We have our placing orders infrastructure on AWS, and whole in-house cloud dedicated to product crawling built on top of Digital Ocean.

dmritard96 · on Nov 20, 2014

hm, I didn't mean infrastructure, I mean, did you buy proxy nodes from someone like sslprivateproxy and slap HAProxy in front... Most ecommerce sites wise up to bots crawling them and have a robots.txt that suggests you might not want to...

michaelmcmillan · on Nov 13, 2014

This seems hard, but I think that's your big advantage (business-wise).

notastartup · on Nov 12, 2014

I don't get it. Is this just a middle man between all the retail websites and the publishers? Sort of like what Google is doing with the product search and also giving comissions on the items sold?

razvanr · on Nov 12, 2014

Yes, you could say that. We're laying down pipes in ecommerce so you can send an order to a merchant from anywhere on the web in a standardised API.

Retailers can extend their reach and make their inventory shoppable from anywhere with an internet connection and publishers can build ecommerce in their apps.

notastartup · on Nov 13, 2014

Interesting but why the need for web scraping? If the retailers saw the monetary benefit of this wouldn't they go out of their way to provide you the data directly and an API as well?

lurcio · on Nov 13, 2014

Tap certainly would solve the feed problem - but thats a problem for affiliates, not retailers :-)

Its likely that I don't have much clue what I'm talking about, but I can't see great benefits for many retailers from this as it stands. They like more control over leads and to onboard customers into their brand. Typically, this is managed through affiliate programs and partnerships.

Two Tap looks like it allows prospects/customers to be kept under the publishers wing. The retailer gets the transaction, but the publisher keeps the relationship - where the real value (capital) is created and can be realised.

As someone with an interest in a small time publisher - I'm very interested in this.

However, I have a concern with how well it sits with affiliate t&c's. These vary by program of course - but those I know prohibit scraping by any means. That's stopped me doing similar on 80legs or other in the past.

If above is right, Two Tap may well have to develop the kind of relationships with retailers that better serves their needs at the mouth of the funnel. Then Tap risks becoming like anyone other program (CJ/AW..) - & the scraping will likely have to stop. I'm sure they know the space better than anyone here though - and certainly better than me - so I'd be interested to hear if they have these relationships in place with the scraping MO, or are confident of a way forward.

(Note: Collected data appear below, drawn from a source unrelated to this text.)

import Summits.QuantumFields.YangMills.Theorems.TwistEaterVolumeQuadraticGrowthRing
import Literature.MathematicalPhysics.QuantumFieldTheory.Balaban1983to89.T4WilsonGaugeFlatDirection
import HarnessLib

/-!
# The zero set of the twisted ring deficit `F_z`: constant flat rings with a twist-periodic seam
# (layer (B1a) of the DIRECT Laplace road to ⟨stmt-QuantumFields-24204⟩ `VirialFluxGap.SharpTwistedLaplace`)

Helper module (free-hands work of width seat ym-line-sfw-p2-w2 g49, cell ym-idea-1).  From ✓`ringDeficit_eq_sums` (the deficit
is a sum of non-negative squares: kinetic bond deficits `Σ_e ‖q(U_e) − q(V_e)‖²`, the seam deficit, and the spatial Wilson actions) we
read off the EXACT zero set of `F_z` for every twist `z`:

★ `ringDeficit_eq_zero_iff` — `F_z(U⃗, g) = 0` iff all `2L` slices coincide (`U_i = U_0`), the common slice is FLAT (`S(U_0) = 0`), and the
seam gauge field eats the twist: `g · tw_z(U_0) = U_0`.

This is the first half of the classification of the critical set of the Laplace phase (the second half — flat + twist-periodic pairs
`(U_0, g)` modulo gauge are finitely many orbits of SU(2) twist-eaters for `z ≠ 0` — is the next file).  Everything here is PROVED; no
definitions, no named facts.  HONEST FRAMING: bookkeeping over landed lemmas; ⟨24204⟩, ⟨24319⟩ and every rung stay OPEN; the Yang–Mills mass
gap (Clay) is NOT touched; no summit is proved by a line.
-/

noncomputable section

open scoped Quaternion Matrix BigOperators
open Literature.MathematicalPhysics.QuantumFieldTheory hiding SU2
open Literature.MathematicalPhysics.QuantumLattice
open Literature.MathematicalPhysics.QuantumFieldTheory.Balaban1983to89.T4WilsonGaugeFlatDirection (su2Quat_injective)
open Summit.QuantumFields.YangMills.Theorems.FemtoTransferGap
open Summit.QuantumFields.YangMills.Theorems.FemtoTransferGap.TT
open Summit.QuantumFields.YangMills.Theorems.ToronValleyVolume.Lojasiewicz
open Summit.QuantumFields.YangMills.Theorems.TwistEaterVolume.Quadratic

namespace Summit.QuantumFields.YangMills.Theorems.VirialFluxGap.RingDeficit

variable {L : ℕ} [NeZero L]

/-- Two slices with vanishing kinetic bond deficit are equal (every link: `‖q(U_e) − q(V_e)‖² ≤ deficit`, `q` injective). [folklore] -/
theorem eq_of_timeCoupling_deficit_eq_zero {U V : GaugeConfig 3 L SU2} (h : 6 * (L : ℝ) ^ 3 - timeCoupling su2Rep U V = 0) :
    U = V := by
  funext e
  have h1 := norm_sq_le_timeCoupling_deficit U V e
  rw [h] at h1
  have h2 : ‖su2Quat (U e) - su2Quat (V e)‖ = 0 := by
    have := sq_nonneg ‖su2Quat (U e) - su2Quat (V e)‖
    nlinarith [norm_nonneg (su2Quat (U e) - su2Quat (V e))]
  exact su2Quat_injective (sub_eq_zero.mp (norm_eq_zero.mp h2))

/-- ★ **The zero set of the twisted deficit.**  For every twist `z` and every ring history `(U⃗, g)`:
`F_z(U⃗, g) = 0 ↔ (∀ i, U_i = U_0) ∧ S(U_0) = 0 ∧ g · tw_z(U_0) = U_0`. [cite: Luscher1983, §2] -/
theorem ringDeficit_eq_zero_iff (z : Fin 3 → Bool) (P : (Fin (2 * L - 1 + 1) → GaugeConfig 3 L SU2) × (Site 3 L → SU2)) :
    ringDeficit L z P = 0 ↔
      (∀ i, P.1 i = P.1 0) ∧ wilsonAction su2Rep (P.1 0) = 0 ∧ gaugeTransform P.2 (twist3 z (P.1 0)) = P.1 0 := by
  constructor
  · intro h0
    -- consecutive slices coincide
    have hstep : ∀ i : Fin (2 * L - 1), P.1 i.castSucc = P.1 i.succ := fun i => by
      have h1 := kinetic_le_ringDeficit_twist z P i
      have h2 := timeCoupling_su2Rep_le (P.1 i.castSucc) (P.1 i.succ)
      exact eq_of_timeCoupling_deficit_eq_zero (by linarith)
    have hall : ∀ i, P.1 i = P.1 0 := by
      intro i
      induction i using Fin.induction with
      | zero => rfl
      | succ i ih => rw [← hstep i, ih]
    -- the seam
    have hseam : P.1 (Fin.last (2 * L - 1)) = gaugeTransform P.2 (twist3 z (P.1 0)) := by
      have h1 := seam_le_ringDeficit_twist z P
      have h2 := timeCoupling_su2Rep_le (P.1 (Fin.last (2 * L - 1))) (gaugeTransform P.2 (twist3 z (P.1 0)))
      exact eq_of_timeCoupling_deficit_eq_zero (by linarith)
    -- flatness
    have hflat : wilsonAction su2Rep (P.1 0) = 0 := by
      have h1 := wilsonAction_first_le_ringDeficit_twist z P
      have h2 := wilsonAction_su2_nonneg_lat (P.1 0)
      linarith
    refine ⟨hall, hflat, ?_⟩
    rw [← hseam, hall]
  · rintro ⟨hall, hflat, hseam⟩
    rw [ringDeficit_eq_sums]
    have hk : ∀ i : Fin (2 * L - 1), 6 * (L : ℝ) ^ 3 - timeCoupling su2Rep (P.1 i.castSucc) (P.1 i.succ) = 0 := fun i => by
      rw [hall i.castSucc, hall i.succ]; exact timeCoupling_deficit_self _
    have hs : 6 * (L : ℝ) ^ 3 - timeCoupling su2Rep (P.1 (Fin.last (2 * L - 1))) (gaugeTransform P.2 (twist3 z (P.1 0))) = 0 := by
      rw [hall (Fin.last _), hseam]; exact timeCoupling_deficit_self _
    have hS : ∀ i, wilsonAction su2Rep (P.1 i) = 0 := fun i => by rw [hall i]; exact hflat
    have hSg : wilsonAction su2Rep (gaugeTransform P.2 (twist3 z (P.1 0))) = 0 := by rw [hseam]; exact hflat
    simp [hk, hs, hS, hSg]

/-- On the zero set the ring is constant: every slice equals the first. [folklore] -/
theorem slice_eq_of_ringDeficit_eq_zero {z : Fin 3 → Bool} {P : (Fin (2 * L - 1 + 1) → GaugeConfig 3 L SU2) × (Site 3 L → SU2)}
    (h : ringDeficit L z P = 0) (i : Fin (2 * L - 1 + 1)) : P.1 i = P.1 0 :=
  ((ringDeficit_eq_zero_iff z P).mp h).1 i

/-- On the zero set the common slice is flat. [folklore] -/
theorem wilsonAction_eq_zero_of_ringDeficit_eq_zero {z : Fin 3 → Bool}
    {P : (Fin (2 * L - 1 + 1) → GaugeConfig 3 L SU2) × (Site 3 L → SU2)} (h : ringDeficit L z P = 0) :
    wilsonAction su2Rep (P.1 0) = 0 :=
  ((ringDeficit_eq_zero_iff z P).mp h).2.1

/-- On the zero set the seam gauge field eats the twist: `g · tw_z(U_0) = U_0`. [cite: Luscher1983, §2] -/
theorem seam_eats_twist_of_ringDeficit_eq_zero {z : Fin 3 → Bool}
    {P : (Fin (2 * L - 1 + 1) → GaugeConfig 3 L SU2) × (Site 3 L → SU2)} (h : ringDeficit L z P = 0) :
    gaugeTransform P.2 (twist3 z (P.1 0)) = P.1 0 :=
  ((ringDeficit_eq_zero_iff z P).mp h).2.2

end Summit.QuantumFields.YangMills.Theorems.VirialFluxGap.RingDeficit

Given that - the CTA only leaves me wondering whats on the other side of the wall: "Sounds interesting? Let’s talk! - Sign up below"

Do you have traffic/other requirements. Whats the pricing? It'd be nice if you could inform me more/make me work less if I want to use your service :-)

razvanr · on Nov 14, 2014

You're right on a lot of accounts. Let's talk, can you get in touch at hello@ please? Happy to talk about all of this.

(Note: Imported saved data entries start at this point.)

import Summits.ResolutionOfSingularities.ResolutionOfSingularities.Theorems.WeightedInvariantIota3EpsStrat
import HarnessLib

/-!
# The top `(ν ; ε)`-stratum at every P3 position is a permissible centre: `topStratum iotaOrdEps S f = V(P)`,
# `topStratumPrime iotaOrdEps S f = P` prime with `S ⧸ P` regular and `f ∈ P ^ ν`
# (door `HypersurfaceCentreConstruction`, stmt-ResolutionOfSingularities-19897, route `WeightedInvariant`, rung P3)

[OURS · L1 W4.3 · cell `res-hironaka`, HUMAN RULING D-0089] Helper file `--supports stmt-ResolutionOfSingularities-19897`
(res-type-078 g13; IOTA3-DESIGN v1 §2.2 «CERTIFICATE USE» / §2.3 generic reading; sequel to `…Iota3EpsStrat`).  Replaces the
role of NO printed item; NOT a statement of the manuscript under review [claim: Hironaka2017, status: under-review].  AI work,
weaker than expert review.  Def-free.

The (strat) certificate `Iota3.strat_iotaOrdEps_of_ringKrullDim_le_three` is repackaged in the `ContactCylinder.topStratum /
topStratumPrime` language of res-type-005 (p524206) that the cylinder combinators `jCylinder` (005) and `iotaCylinder` (061,
(o32-ι-c)) consume as HYPOTHESES («`topStratumPrime ι R f = P`, `P` prime, `R ⧸ P` regular»):

* `topStratum_iotaOrdEps_eq` — at a P3 position (`S` regular local, `dim S ≤ 3`, `0 ≠ f ∈ 𝔪`) there is a prime `P ∋ f` with
  `S ⧸ P` regular and `topStratum iotaOrdEps S f = {𝔮 | P ≤ 𝔮}`;
* `topStratumPrime_iotaOrdEps_spec` — hence `P₀ := topStratumPrime iotaOrdEps S f` is PRIME, `S ⧸ P₀` is a regular local ring,
  `f ∈ P₀`, `topStratum iotaOrdEps S f = V(P₀)`, and the order of `f` is KEPT along `V(P₀)` with `f ∈ P₀ ^ ν` (`ν = ord f`;
  res-type-078 p524107 `EquimultipleCentre.mem_pow_of_iotaOrd_localization_eq`) — the (adm) input along the centre;
* `ringKrullDim_quotient_topStratumPrime_le_one`-type facts are NOT here (the curve/point dichotomy is read off `P₀ = 𝔪` or not
  by the consumer).

## References

* res-type-005 `…ContactCylinderDefs` (p524206); res-type-013 `…Iota3Eps` (p527087); res-type-078 `…Iota3EpsStrat`,
  `…IotaOrderEquimultipleCentre` (p524107); res-L1-w43-plan-1 IOTA3-DESIGN v1 (OURS, AI planning).
-/

noncomputable section

open IsLocalRing Literature.AlgebraicGeometry.Resolution

set_option linter.dupNamespace false -- mandated namespace of this single-conjunct summit

namespace Summit.ResolutionOfSingularities.ResolutionOfSingularities.Cruxes.HypersurfaceCentreConstruction.LocalEngine

namespace Iota3

open Summit.ResolutionOfSingularities.ResolutionOfSingularities.Theorems

variable {S : Type} [CommRing S]

/-- If the pair `(ν, ε)` of a NON-UNIT `f` is kept at a prime `𝔮`, then `f ∈ 𝔮` (the order is kept, and a non-unit has
positive order). [OURS] -/
theorem mem_asIdeal_of_mem_topStratum_iotaOrdEps [IsLocalRing S] {f : S} (hf : f ∈ maximalIdeal S)
    {𝔮 : PrimeSpectrum S} (h𝔮 : 𝔮 ∈ ContactCylinder.topStratum iotaOrdEps S f) : f ∈ 𝔮.asIdeal := by
  rw [ContactCylinder.mem_topStratum_iff, iotaOrdEps_eq_iff] at h𝔮
  exact mem_asIdeal_of_mem_topStratum_iotaOrd S hf ((ContactCylinder.mem_topStratum_iff iotaOrd S f 𝔮).mpr h𝔮.1)

/-- **The top `(ν ; ε)`-stratum at a P3 position is a permissible centre**: for `S` regular local of Krull dimension ≤ 3 and
`0 ≠ f ∈ 𝔪` there is a prime `P ∋ f` with `S ⧸ P` regular and `topStratum iotaOrdEps S f = {𝔮 | P ≤ 𝔮}`.
[OURS · L1 W4.3, kernel] -/
theorem topStratum_iotaOrdEps_eq [IsRegularLocalRing S] (hdim : ringKrullDim S ≤ 3) {f : S} (hf0 : f ≠ 0)
    (hf : f ∈ maximalIdeal S) :
    ∃ P : Ideal S, P.IsPrime ∧ IsRegularLocalRing (S ⧸ P) ∧ f ∈ P ∧
      ContactCylinder.topStratum iotaOrdEps S f = {𝔮 | P ≤ 𝔮.asIdeal} := by
  obtain ⟨P, hP, hreg, hfP, hiff⟩ := strat_iotaOrdEps_of_ringKrullDim_le_three hdim hf0 hf
  refine ⟨P, hP, hreg, hfP, Set.ext fun 𝔮 => ?_⟩
  simp only [Set.mem_setOf_eq]
  by_cases hf𝔮 : f ∈ 𝔮.asIdeal
  · rw [ContactCylinder.mem_topStratum_iff]
    exact hiff 𝔮.asIdeal hf𝔮
  · constructor
    · exact fun h => absurd (mem_asIdeal_of_mem_topStratum_iotaOrdEps hf h) hf𝔮
    · exact fun h => absurd (h hfP) hf𝔮

/-- **The generic prime of the top `(ν ; ε)`-stratum at a P3 position**: `P₀ := topStratumPrime iotaOrdEps S f` is prime,
`S ⧸ P₀` is a regular local ring, `f ∈ P₀`, the stratum is `V(P₀)`, the pair `(ν, ε)` is kept exactly at the primes above
`P₀`, and `f ∈ P₀ ^ ν` (`ν = ord f`: the order is kept along `V(P₀)`, res-type-078 p524107).  These are the hypotheses the
cylinder combinators `jCylinder` (005) / `iotaCylinder` (061) take. [OURS · L1 W4.3, kernel] -/
theorem topStratumPrime_iotaOrdEps_spec [IsRegularLocalRing S] (hdim : ringKrullDim S ≤ 3) {f : S} (hf0 : f ≠ 0)
    (hf : f ∈ maximalIdeal S) {ν : ℕ} (hν : iotaOrd S f = ν) :
    ∃ (_ : (ContactCylinder.topStratumPrime iotaOrdEps S f).IsPrime),
      IsRegularLocalRing (S ⧸ ContactCylinder.topStratumPrime iotaOrdEps S f) ∧
      f ∈ ContactCylinder.topStratumPrime iotaOrdEps S f ∧
      ContactCylinder.topStratum iotaOrdEps S f = {𝔮 | ContactCylinder.topStratumPrime iotaOrdEps S f ≤ 𝔮.asIdeal} ∧
      (∀ (𝔭 : Ideal S) [𝔭.IsPrime], f ∈ 𝔭 →
        (iotaOrdEps (Localization.AtPrime 𝔭) (algebraMap S (Localization.AtPrime 𝔭) f) = iotaOrdEps S f ↔
          ContactCylinder.topStratumPrime iotaOrdEps S f ≤ 𝔭)) ∧
      f ∈ ContactCylinder.topStratumPrime iotaOrdEps S f ^ ν := by
  obtain ⟨P, hP, hreg, hfP, hS⟩ := topStratum_iotaOrdEps_eq hdim hf0 hf
  have hP₀ : ContactCylinder.topStratumPrime iotaOrdEps S f = P :=
    ContactCylinder.topStratumPrime_eq_of_topStratum_eq iotaOrdEps S f hS
  rw [hP₀]
  have hiff : ∀ (𝔭 : Ideal S) [𝔭.IsPrime], f ∈ 𝔭 →
      (iotaOrdEps (Localization.AtPrime 𝔭) (algebraMap S (Localization.AtPrime 𝔭) f) = iotaOrdEps S f ↔ P ≤ 𝔭) := by
    intro 𝔭 _ _
    have := Set.ext_iff.mp hS ⟨𝔭, inferInstance⟩
    rwa [ContactCylinder.mem_topStratum_iff, Set.mem_setOf_eq] at this
  have hord : iotaOrd (Localization.AtPrime P) (algebraMap S (Localization.AtPrime P) f) = iotaOrd S f :=
    ((iotaOrdEps_eq_iff _ _ _ _).mp ((hiff P hfP).mpr le_rfl)).1
  haveI := hreg
  exact ⟨hP, hreg, hfP, hS, fun 𝔭 _ h => hiff 𝔭 h, EquimultipleCentre.mem_pow_of_iotaOrd_localization_eq P hν hord⟩

end Iota3

end Summit.ResolutionOfSingularities.ResolutionOfSingularities.Cruxes.HypersurfaceCentreConstruction.LocalEngine

end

The main difference now is that both retailers as well as affiliate networks are actively trying to push this model once they've seen they can make 5x more money from the same amount of impressions.

Also, the publisher gets to keep PART the relationship -- the one dealing with the users interaction with their product. The relationship with the retailer that sells the product is also kept intact -- consumer loses just one touchpoint (a visit to the product page) but gets same confirmation email, returns, customer support etc. The retailer has same load on servers and gets the exact same user data they would normally (shipping, email, address, billing, payment etc).